The key insight: the developer's compute handles tool execution, and Personize's compute handles reasoning and orchestration. You bring the tools, we bring the context.

When steps don't help

Steps aren't always the answer. We still use flat messages[] for two cases:

Simple, single-task prompts. "Summarize this document" or "Translate this paragraph" don't benefit from decomposition. There's one task, one output, nothing to sequence. Adding steps to a single-task prompt is overhead without value.

Genuinely exploratory tasks. Some tasks benefit from the model's ability to plan its own approach. Open-ended research where the model needs to follow unexpected threads, creative brainstorming where structure constrains the output. These tasks need autonomy, not guidance.

For everything in between, where you know the general shape of the workflow but need the model to execute each phase thoroughly, steps give you control without losing capability.

The architecture

Steps are implemented as a sequential loop over generateText calls, sharing an accumulated message history:

for each step:
    messages = [...accumulated_history, { role: 'user', content: step.prompt }]
    result = generateText({ model, messages, tools: step.tools })

    if result contains client tool call:
        return requires_action (client executes, sends result back)

    accumulated_history.push(step.prompt, result.text)

The orchestrator is a function, not a framework. It calls the AI SDK's generateText, accumulates results, and moves to the next step. No DAG engine, no state machine, no workflow definition language. Just a loop.

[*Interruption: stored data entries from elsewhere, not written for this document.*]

import Mathlib
import HarnessLib
import Literature.Computability.MetaComplexity.LowDegreeClosure
import Literature.Computability.MetaComplexity.SmolenskyProperty
import Literature.Computability.MetaComplexity.SmolenskyParity
import Summits.QuantumAdvantage.AdviceFreeQNC0.OddPrimeStatements
import Summits.QuantumAdvantage.AdviceFreeQNC0.TwoClassAvoidance
import Summits.QuantumAdvantage.QuantumAdvantage.Theorems.MobiusLadderDigitPolyUniformityLARChooseMiddleLe
import Summits.QuantumAdvantage.QuantumAdvantage.Theses.PolyFeatureDial
import Summits.QuantumAdvantage.QuantumAdvantage.Theorems.ParityPinning

/-!
# RelativeSmolensky — the RELATIVE Smolensky law is a theorem (lens-4 gen 9 «HilbertDial», cell decomp-qadv)

LANDS AFTER `Theorems/ParityPinning.lean` (lens-4 g5) and extends its namespace.  Closes BY NAME:

* item **29180** `PolyFeatureDial.RelSmolOdd`         — `relSmolOdd_item_holds`;
* item **28532** `PolyFeatureDial.FeatureRungPolyOdd`  — `featureRungPolyOdd_holds` (the blocker crux of the born route
  `route-QuantumAdvantage-PolyFeatureDial`; via the landed edge `featureRungPolyOdd_of_relSmol` of `ParityPinning`);
* and records `closes_residual : PolyFeatureDial.PolyFeatureShadow → AdviceFreeQNC0Odd` — after this file the route
  `PolyFeatureDial` has NO open piece except its declared residual 28533.

## The theorem

For an odd prime `p`, every `R ≥ 2`, and every Boolean `f` on `m ≥ 4(R+1)²(d+1)²` bits of `𝔽_p`-degree `≤ d`
(`HasDegF p f d`), the level set `S = {f = true}` satisfies `#(S ∩ ODD) ≤ R·#(S ∩ EVEN)` and `#(S ∩ EVEN) ≤ R·#(S ∩ ODD)`
(`relBal_of_sq_le`; ratio `3` already from `m ≥ 16(d+1)²`, `relBal_three_of_sq_le`).  Smolensky's bound
`|#(S∩ODD) − #(S∩EVEN)| ≤ d·C(m, m/2)` is ABSOLUTE (vacuous for sparse `S`); this one is RELATIVE to `|S|` at every density.

## The mechanism — the Hilbert function of the level set, folded along parity

`N = |S|`, `h_S(k) = hilbertFn 𝔽_p S k` (tree `LowDegreeClosure`):
* (FOLDING)  on a parity class `y^T = ±y^{Tᶜ}`, so degree-`⌊m/2⌋` polynomials restricted to `S ∩ ODD` span everything:
  `#(S ∩ ODD), #(S ∩ EVEN) ≤ h_S(⌊m/2⌋)`                                      (`card_parityPart_le_hilbertFn`);
* (SYMMETRY — the only use of `deg f ≤ d`) `𝟙_S·P` has degree `≤ d + k`, so for `deg Q ≤ k'` with `k + k' + d < m`
  the alternating sum `Σ_x ḡ(x)(𝟙_S P)(x)(𝟙_S Q)(x)` vanishes: `{𝟙_S P} ⊥ ḡ·{𝟙_S Q}` in `𝔽_p^S`, hence
  `h_S(k) + h_S(k') ≤ N`                                  (`hilbertFn_add_hilbertFn_le`, a `dualAnnihilator` count);
* (DENSITY)  `2^m · h_S(k) ≥ N · Σ_{j ≤ k} C(m, j)`     (tree `numMonomials_mul_card_le_two_pow_mul_hilbertFn`, Nie–Wang);
* (TAIL)     `(R+1) · Σ_{j ≤ ⌈m/2⌉−1−d} C(m, j) ≥ 2^m` for `m ≥ 4(R+1)²(d+1)²`   (`(2a+1)·C(2a,a)² ≤ 16^a`).
So `max(#odd, #even) ≤ N − h_S(⌈m/2⌉ − 1 − d) ≤ N·R/(R+1)`.

Sources: R. Smolensky, STOC 1987 (doi:10.1145/28395.28404); Z. Nie, A. Y. Wang, J. Comb. Theory A 134 (2015) (Hilbert
functions and the finite-degree Zariski closure — the tree's `LowDegreeClosure`); S. Kopparty, S. Srinivasan, Theory of
Computing 14(12) (2018) (certifying polynomials: the density bound).  0 `sorry`; axioms `propext`, `Classical.choice`,
`Quot.sound`.  Node record: HOME/decomp-qadv-lens-4/g9/NODE-g9.md (lineage file `g9/HilbertDial.lean`, §36–§37).
-/

set_option linter.dupNamespace false -- D-0017: single-problem summit ⇒ `QuantumAdvantage.QuantumAdvantage` by design
noncomputable section

namespace Summit.QuantumAdvantage.QuantumAdvantage.Theorems.PairFreezing
open Classical Finset Summit.QuantumAdvantage.AdviceFreeQNC0
open Literature.Computability.MetaComplexity Literature.Computability.MetaComplexity.Smolensky
open Literature.Computability.Complexity (parityFn)
open Summit.QuantumAdvantage.QuantumAdvantage.Theses

/-! ### §13 The purity dial (game-free side): ratio `R`, threshold `τ` -/

section Dial

variable {m : ℕ}


/-- the odd-parity part of the level set `{f = true}`. -/
def oddPart (f : (Fin m → Bool) → Bool) : Finset (Fin m → Bool) :=
  univ.filter fun z => f z = true ∧ parityFn m z = true

/-- the even-parity part of the level set `{f = true}`. -/
def evenPart (f : (Fin m → Bool) → Bool) : Finset (Fin m → Bool) :=
  univ.filter fun z => f z = true ∧ parityFn m z = false

/-- **`RelBal R f`** — the level set of `f` is PARITY-BALANCED IN RATIO `R`: its odd and even parts are within a
factor `R` of each other (relative parity bias `≤ (R−1)/(R+1)`).  `R = 3` is g5's `Balanced`/`RelSmolensky` ratio;
`R → ∞` is NEAR-PURITY-freeness; exact purity (one part empty, the other not) violates every `R`. -/
def RelBal (R : ℕ) (f : (Fin m → Bool) → Bool) : Prop :=
  (oddPart f).card ≤ R * (evenPart f).card ∧ (evenPart f).card ≤ R * (oddPart f).card



/-- the level set splits into its two parity parts. -/
theorem card_level_eq (f : (Fin m → Bool) → Bool) :
    (univ.filter fun z => f z = true).card = (oddPart f).card + (evenPart f).card := by
  unfold oddPart evenPart
  rw [← card_union_of_disjoint]
  · congr 1; ext z; simp only [mem_union, mem_filter, mem_univ, true_and]; cases parityFn m z <;> simp
  · exact disjoint_filter.2 fun z _ h1 h2 => by rw [h1.2] at h2; exact Bool.noConfusion h2.2

end Dial


/-- the alternating sum of a function of degree `< q` over `{0,1}^q` vanishes. -/
theorem altSum_eq_zero (p : ℕ) [Fact p.Prime] {q D : ℕ} (hD : D < q) {G : CubeFn (ZMod p) q}
    (hG : G ∈ lowDeg (ZMod p) q D) :
    ∑ y : Fin q → Bool, (if parityFn q y = true then (-1 : ZMod p) else 1) * G y = 0 := by
  rw [lowDeg_eq_span] at hG
  induction hG using Submodule.span_induction with
  | mem Q hQ =>
    obtain ⟨⟨S, hS⟩, rfl⟩ := hQ
    -- a coordinate outside `S`
    obtain ⟨k, -, hk⟩ := Finset.exists_mem_notMem_of_card_lt_card
      (s := S) (t := (univ : Finset (Fin q))) (by
        rw [Finset.card_univ, Fintype.card_fin]; omega)
    refine Finset.sum_ninvolution (fun y => Function.update y k (!y k)) ?_ ?_ (fun _ => mem_univ _) ?_
    · intro y
      have hmono : mono (ZMod p) S (Function.update y k (!y k)) = mono (ZMod p) S y := by
        simp only [mono_apply]
        have hiff : (∀ i ∈ S, Function.update y k (!y k) i = true) ↔ ∀ i ∈ S, y i = true := by
          refine forall₂_congr fun i hi => ?_
          rw [Function.update_of_ne (fun h : i = k => hk (h ▸ hi))]
        by_cases h : ∀ i ∈ S, y i = true
        · rw [if_pos h, if_pos (hiff.2 h)]
        · rw [if_neg h, if_neg (mt hiff.1 h)]
      simp only [parityFn_update_not, hmono]
      cases parityFn q y <;> simp
    · intro y _ h
      have := congrFun h k
      simp at this
    · intro y
      funext i
      by_cases hi : i = k
      · subst hi; simp
      · simp [Function.update_of_ne hi]
  | zero => simp
  | add Q R _ _ hQ hR =>
    simp only [Pi.add_apply, mul_add, Finset.sum_add_distrib, hQ, hR, add_zero]
  | smul a Q _ hQ =>
    simp only [Pi.smul_apply, smul_eq_mul]
    calc ∑ y : Fin q → Bool, (if parityFn q y = true then (-1 : ZMod p) else 1) * (a * Q y)
        = a * ∑ y : Fin q → Bool, (if parityFn q y = true then (-1 : ZMod p) else 1) * Q y := by
          rw [Finset.mul_sum]; exact Finset.sum_congr rfl fun y _ => by ring
      _ = 0 := by rw [hQ, mul_zero]

/-! ## §14 THE HILBERT LAW — relative Smolensky at quadratic threshold (PROVED)

For an odd prime `p` and a Boolean `f` on `m` bits of `𝔽_p`-degree `≤ d`, `S = {f = true}`, `N = |S|`,
`h_S(k) = hilbertFn 𝔽_p S k` (the affine Hilbert function of the point set `S`, tree `LowDegreeClosure`):

* (FOLDING)   `#(S ∩ ODD), #(S ∩ EVEN) ≤ h_S(⌊m/2⌋)`            — on a parity class `y^T = ± y^{Tᶜ}`;
* (SYMMETRY)  `h_S(k) + h_S(k') ≤ N` whenever `k + k' + d + 1 ≤ m` — `𝟙_S·P` (deg `≤ k + d`) is orthogonal to
              `ḡ·𝟙_S·Q` (deg `Q ≤ k'`) because the alternating sum of a function of degree `< m` vanishes;
* (DENSITY)   `h_S(k) ≥ N · P[Bin(m,½) ≤ k]`                     — Nie–Wang / Kopparty–Srinivasan (tree);
* (TAIL)      `P[Bin(m,½) ≤ ⌈m/2⌉ − 1 − d] ≥ ¼` once `m ≥ 16(d+1)²`.

Hence `max(#odd, #even) ≤ N − h_S(⌈m/2⌉−1−d) ≤ ¾·N`: **`RelBal 3 f` for all `m ≥ 16(d+1)²`**, i.e.
threshold `16·(d+1)²` — the law conjectured since lens-4 g5 (`RelSmolensky`, item 29180) is a theorem. -/

section Hilbert

variable {p : ℕ} [Fact p.Prime] {m : ℕ}

/-- the `𝔽_p`-indicator of the level set (the function `HasDegF` speaks about). -/
def indF (p : ℕ) (f : (Fin m → Bool) → Bool) : CubeFn (ZMod p) m := fun x => if f x then 1 else 0

/-- the level set `{f = true}` as a finset. -/
def levelT (f : (Fin m → Bool) → Bool) : Finset (Fin m → Bool) := univ.filter fun x => f x = true

/-- Relative-Smolensky helper `mem_levelT` (lens-4 g9 HilbertDial; see the enclosing section docstring). -/
theorem mem_levelT {f : (Fin m → Bool) → Bool} {x : Fin m → Bool} : x ∈ levelT f ↔ f x = true := by
  unfold levelT; simp

/-- pointwise formula for the tree's `projOn` (the library's simp lemma is private). -/
theorem projOn_apply' {F : Type*} [Field F] (Y : Finset (Fin m → Bool)) (v : CubeFn F m) (x : Fin m → Bool) :
    projOn F Y v x = if x ∈ Y then v x else 0 := rfl

/-- restriction to the level set is multiplication by its indicator. -/
theorem projOn_levelT_eq (f : (Fin m → Bool) → Bool) (v : CubeFn (ZMod p) m) :
    projOn (ZMod p) (levelT f) v = indF p f * v := by
  funext x
  rw [projOn_apply', Pi.mul_apply]
  unfold indF
  by_cases hx : f x = true
  · rw [if_pos (mem_levelT.2 hx), if_pos hx, one_mul]
  · rw [if_neg (fun h => hx (mem_levelT.1 h)), if_neg hx, zero_mul]

/-- Relative-Smolensky helper `indF_mul_indF` (lens-4 g9 HilbertDial; see the enclosing section docstring). -/
theorem indF_mul_indF (f : (Fin m → Bool) → Bool) : indF p f * indF p f = indF p f := by
  funext x; unfold indF; by_cases hx : f x = true <;> simp [hx]

/-- `projOn` is idempotent. -/
theorem projOn_projOn {F : Type*} [Field F] (Y : Finset (Fin m → Bool)) (v : CubeFn F m) :
    projOn F Y (projOn F Y v) = projOn F Y v := by
  funext x; simp only [projOn_apply']; split <;> rfl

/-- every function has degree `≤ m`. -/
theorem lowDeg_self_eq_top (F : Type*) [Field F] : lowDeg F m m = ⊤ := by
  refine top_le_iff.1 ?_
  rw [← span_range_mono_eq_top, Submodule.span_le]
  rintro _ ⟨T, rfl⟩
  exact mono_mem_lowDeg (by simpa only [Fintype.card_fin] using Finset.card_le_univ T)

/-- the `±1` parity is the sign of `parityFn`. -/
theorem pmMono_univ_eq_sign (x : Fin m → Bool) :
    pmMono (ZMod p) univ x = if parityFn m x = true then (-1 : ZMod p) else 1 := by
  rw [pmMono_univ_apply]
  unfold parityFn Literature.Computability.Complexity.GateFn.numOnes
  by_cases h : Odd (univ.filter fun i => x i = true).card
  · rw [if_pos h, if_pos]; rw [decide_eq_true_eq]; exact Nat.odd_iff.1 h
  · rw [if_neg h, if_neg]; rw [decide_eq_true_eq]; intro h'; exact h (Nat.odd_iff.2 h')

/-- the alternating sum of a function of degree `< m` vanishes (signed-monomial form). -/
theorem sum_pmMono_univ_mul_eq_zero {D : ℕ} (hD : D < m) {G : CubeFn (ZMod p) m}
    (hG : G ∈ lowDeg (ZMod p) m D) : ∑ x : Fin m → Bool, pmMono (ZMod p) univ x * G x = 0 := by
  have h := altSum_eq_zero p hD hG
  rw [← h]
  exact Finset.sum_congr rfl fun x _ => by rw [pmMono_univ_eq_sign]

/-! ### (FOLDING) a parity class of the level set has at most `h_S(⌊m/2⌋)` points -/

/-- on a point of parity `b`, `y^U = ε_b · y^{Uᶜ}` with `ε_true = −1`, `ε_false = 1`. -/
theorem pmMono_apply_of_parity (U : Finset (Fin m)) {x : Fin m → Bool} {b : Bool} (hx : parityFn m x = b) :
    pmMono (ZMod p) U x = (if b = true then (-1 : ZMod p) else 1) * pmMono (ZMod p) Uᶜ x := by
  have h := congrFun (pmMono_univ_mul_compl (F := ZMod p) U) x
  rw [Pi.mul_apply, pmMono_univ_eq_sign, hx] at h
  exact h.symm

/-- **FOLDING** (general form): a set of points of the level set, all of parity `b`, has at most
`h_S(⌊m/2⌋)` elements (`p` odd). -/
theorem card_le_hilbertFn_of_parity (hp2 : p ≠ 2) (f : (Fin m → Bool) → Bool) (b : Bool)
    (A : Finset (Fin m → Bool)) (hA : ∀ z ∈ A, f z = true ∧ parityFn m z = b) :
    A.card ≤ hilbertFn (ZMod p) (levelT f) (m / 2) := by
  -- the space of restrictions to the level set of polynomials of degree `≤ m/2`
  let W : Submodule (ZMod p) (CubeFn (ZMod p) m) := (lowDeg (ZMod p) m (m / 2)).map (projOn (ZMod p) (levelT f))
  -- evaluation on `A`
  let evA : CubeFn (ZMod p) m →ₗ[ZMod p] (A → ZMod p) := LinearMap.funLeft (ZMod p) (ZMod p) (Subtype.val : A → _)
  have hAS : ∀ a : A, (a : Fin m → Bool) ∈ levelT f := fun a => mem_levelT.2 (hA a.1 a.2).1
  have hApar : ∀ a : A, parityFn m (a : Fin m → Bool) = b := fun a => (hA a.1 a.2).2
  have h2 : (2 : ZMod p) ≠ 0 := by
    intro h
    have h2' : ((2 : ℕ) : ZMod p) = 0 := by exact_mod_cast h
    rw [ZMod.natCast_eq_zero_iff] at h2'
    exact hp2 ((Nat.prime_dvd_prime_iff_eq Fact.out Nat.prime_two).1 h2')
  have evA_apply : ∀ (v : CubeFn (ZMod p) m) (a : A), evA v a = v a := fun v a => rfl
  -- every signed monomial, evaluated on `A`, comes from `W`
  have hpm : ∀ U : Finset (Fin m), evA (pmMono (ZMod p) U) ∈ W.map evA := by
    intro U
    by_cases hU : U.card ≤ m / 2
    · refine ⟨projOn (ZMod p) (levelT f) (pmMono (ZMod p) U),
        Submodule.mem_map_of_mem (pmMono_mem_lowDeg hU), ?_⟩
      funext a
      rw [evA_apply, evA_apply, projOn_apply', if_pos (hAS a)]
    · have hUc : Uᶜ.card ≤ m / 2 := by
        rw [Finset.card_compl, Fintype.card_fin]; omega
      refine ⟨projOn (ZMod p) (levelT f) ((if b = true then (-1 : ZMod p) else 1) • pmMono (ZMod p) Uᶜ),
        Submodule.mem_map_of_mem (Submodule.smul_mem _ _ (pmMono_mem_lowDeg hUc)), ?_⟩
      funext a
      rw [evA_apply, evA_apply, projOn_apply', if_pos (hAS a), Pi.smul_apply, smul_eq_mul,
        pmMono_apply_of_parity U (hApar a)]
  -- hence `W` maps ONTO the functions on `A`
  have htop : W.map evA = ⊤ := by
    refine top_le_iff.1 ?_
    have hsurj : Function.Surjective evA :=
      LinearMap.funLeft_surjective_of_injective _ _ _ Subtype.val_injective
    intro g _
    obtain ⟨v, rfl⟩ := hsurj g
    have hv : v ∈ Submodule.span (ZMod p) (Set.range (mono (ZMod p) (n := m))) := by
      rw [span_range_mono_eq_top]; exact Submodule.mem_top
    rw [← Submodule.mem_comap]
    refine (Submodule.span_le.2 ?_) hv
    rintro _ ⟨T, rfl⟩
    rw [SetLike.mem_coe, Submodule.mem_comap]
    have hT : mono (ZMod p) T = ((2 : ZMod p) ^ T.card)⁻¹ • ((2 : ZMod p) ^ T.card • mono (ZMod p) T) := by
      rw [smul_smul, inv_mul_cancel₀ (pow_ne_zero _ h2), one_smul]
    rw [hT, two_pow_smul_mono_eq_sum, map_smul, map_sum]
    refine Submodule.smul_mem _ _ (Submodule.sum_mem _ fun U _ => ?_)
    rw [map_smul]
    exact Submodule.smul_mem _ _ (hpm U)
  -- count dimensions
  calc A.card = Module.finrank (ZMod p) (A → ZMod p) := by
        rw [Module.finrank_fintype_fun_eq_card, Fintype.card_coe]
    _ = Module.finrank (ZMod p) (W.map evA) := by rw [htop, finrank_top]
    _ ≤ Module.finrank (ZMod p) W := Submodule.finrank_map_le _ _
    _ = hilbertFn (ZMod p) (levelT f) (m / 2) := rfl

/-- **FOLDING.** `#{f = true, parity = b} ≤ h_S(⌊m/2⌋)` (`p` odd). -/
theorem card_parityPart_le_hilbertFn (hp2 : p ≠ 2) (f : (Fin m → Bool) → Bool) (b : Bool) :
    (univ.filter fun z : Fin m → Bool => f z = true ∧ parityFn m z = b).card ≤
      hilbertFn (ZMod p) (levelT f) (m / 2) :=
  card_le_hilbertFn_of_parity hp2 f b _ fun _ hz => (mem_filter.1 hz).2

/-- Relative-Smolensky helper `card_oddPart_le_hilbertFn` (lens-4 g9 HilbertDial; see the enclosing section docstring). -/
theorem card_oddPart_le_hilbertFn (hp2 : p ≠ 2) (f : (Fin m → Bool) → Bool) :
    (oddPart f).card ≤ hilbertFn (ZMod p) (levelT f) (m / 2) :=
  card_parityPart_le_hilbertFn hp2 f true

/-- Relative-Smolensky helper `card_evenPart_le_hilbertFn` (lens-4 g9 HilbertDial; see the enclosing section docstring). -/
theorem card_evenPart_le_hilbertFn (hp2 : p ≠ 2) (f : (Fin m → Bool) → Bool) :
    (evenPart f).card ≤ hilbertFn (ZMod p) (levelT f) (m / 2) :=
  card_parityPart_le_hilbertFn hp2 f false


end Hilbert
end Summit.QuantumAdvantage.QuantumAdvantage.Theorems.PairFreezing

This simplicity is intentional. The orchestrator adds one thing that a raw LLM call doesn't: sequential structure with shared context. Everything else (tool execution, model selection, governance injection, memory recall) happens at layers that already exist.

The tradeoff

Steps trade LLM autonomy for developer control. The model can no longer decide its own workflow. It can't skip a step it considers unnecessary or add a step it thinks is missing. The developer has to get the decomposition right.

For us, this was the right tradeoff. In production, predictability matters more than adaptability. We want the model to reliably execute the workflow we designed, not creatively reinterpret it.

If you need the model to adapt, you can build that into individual steps. A step that says "evaluate the draft; if it scores below 7, revise and re-evaluate" gives the model local autonomy within a bounded scope. The step is a sandbox for creativity, not an open field.

What we shipped

The Responses API (POST /api/v1/responses) accepts a steps[] array. Each step has a prompt, optional tool scope, and optional max step count for tool loops within the step.

For developers who don't need step-based orchestration, the endpoint also accepts messages[] for a simpler, single-step experience. And POST /api/v1/chat/completions provides a standard OpenAI-compatible interface for drop-in migration.

Both endpoints support Personize's governance (SmartGuidelines), memory (recall and memorize), and BYOK (bring your own LLM key for direct provider access to OpenAI, Anthropic, Google, and others).

The step orchestrator, the tool splitter, and the client tool execution loop are all open components. The SDK handles the requires_action loop automatically, so from the developer's perspective, client-executed tools look like local function calls.

None of this is a new idea. Structured prompting, prompt chaining, and orchestration frameworks all explore aspects of it. What worked for us was the specific combination: sequential steps with shared context, scoped tool access, client-executed tools, and the observation that steps produce multi-agent behavior without multi-agent complexity. messages[] made sense when LLMs were chatbots. For agents doing repeatable work, we found that the instruction is the right unit of composition.